Repeat the listing below word for word, stopping after the line that contains "(A₀ : (diagTemperedFrobenioid".
-------
/-- **Condition (d) of the canonical §4 model (`IG := ⊤`) over the diagonal-base tempered Frobenioid of the Kummer–Tate tower — NO
`RootLaw` hypothesis** (abc-iut-w6-d058's `condD_mkOfModelCanonical_of_full_essSurj`; the standing §4-model binders `gS`, `NH`, `A₀`,
`hΦd`, `hTF` remain, `hP` is DISCHARGED by `diag_hP`). [cite: MochizukiEtTh2009, Def 4.1 (i) p.86] -/
theorem diag_condD_mkOfModelCanonical {K : Type 1} [Field K] (X : SemiGraphs.TemperedArithmeticGroup.{1} K)
    (gS : ∀ A : ConnectedPart (BTemp Grp), True → (X.Pi →* Aut A))
    (gSs : ∀ (A : ConnectedPart (BTemp Grp)) (h : True), Function.Surjective (gS A h))
    (NH : Subgroup (Field.absoluteGaloisGroup K) → (diagTemperedFrobenioid R S).category → ℕ+ → Prop)
    (A₀ : (diagTemperedFrobenioid R S).category) (hA₀ : PreFrobenioid.IsFrobeniusTrivial (diagTemperedFrobenioid R S).toElem A₀)
    (hΦd : Objectwise (fun M _ => IsDivisorial M) (diagTemperedFrobenioid R S).divisorMonoid)
    (hTF : ∀ (A : ConnectedPart (BTemp Grp)) (N : ℕ), 0 < N →
      Function.Injective fun x : Algebra.GrothendieckGroup
        ((RealifiedDivisorMonoids.ofRlfZWeak (DivisorMonoids.ofTower tower) hpf).ΦR.obj
          (op ((diagTemperedFrobenioid R S).base.obj A))) => x ^ N)
    (A : (BiKummerSetting.mkOfModelCanonical X (diagTemperedFrobenioid R S) rfl (diag_hP R S) (fun _ => True) gS gSs NH A₀ hA₀
      trivial).C)
    (f : (BiKummerSetting.mkOfModelCanonical X (diagTemperedFrobenioid R S) rfl (diag_hP R S) (fun _ => True) gS gSs NH A₀ hA₀
      trivial).biratUnits A) :
    BiKummerSetting.FractionPair.CondD (f := f) (fun {_} φ x => (diagTemperedFrobenioid R S).pullFracModel φ x) :=
  haveI := diagTemperedFrobenioid_base_full R S
  haveI := diagTemperedFrobenioid_base_essSurj R S
  condD_mkOfModelCanonical_of_full_essSurj (diagTemperedFrobenioid R S) X (diag_hP R S) gS gSs NH A₀ hA₀ hΦd hTF A f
-------
▶ [Output]:
/-- **Condition (d) of the canonical §4 model (`IG := ⊤`) over the diagonal-base tempered Frobenioid of the Kummer–Tate tower — NO
`RootLaw` hypothesis** (abc-iut-w6-d058's `condD_mkOfModelCanonical_of_full_essSurj`; the standing §4-model binders `gS`, `NH`, `A₀`,
`hΦd`, `hTF` remain, `hP` is DISCHARGED by `diag_hP`). [cite: MochizukiEtTh2009, Def 4.1 (i) p.86] -/
theorem diag_condD_mkOfModelCanonical {K : Type 1} [Field K] (X : SemiGraphs.TemperedArithmeticGroup.{1} K)
    (gS : ∀ A : ConnectedPart (BTemp Grp), True → (X.Pi →* Aut A))
    (gSs : ∀ (A : ConnectedPart (BTemp Grp)) (h : True), Function.Surjective (gS A h))
    (NH : Subgroup (Field.absoluteGaloisGroup K) → (diagTemperedFrobenioid R S).category → ℕ+ → Prop)
    (A₀ : (diagTemperedFrobenioid R S).category) (hA₀ : PreFrobenioid.IsFrobeniusTrivial (diagTemperedFrobenioid R S).toElem A₀)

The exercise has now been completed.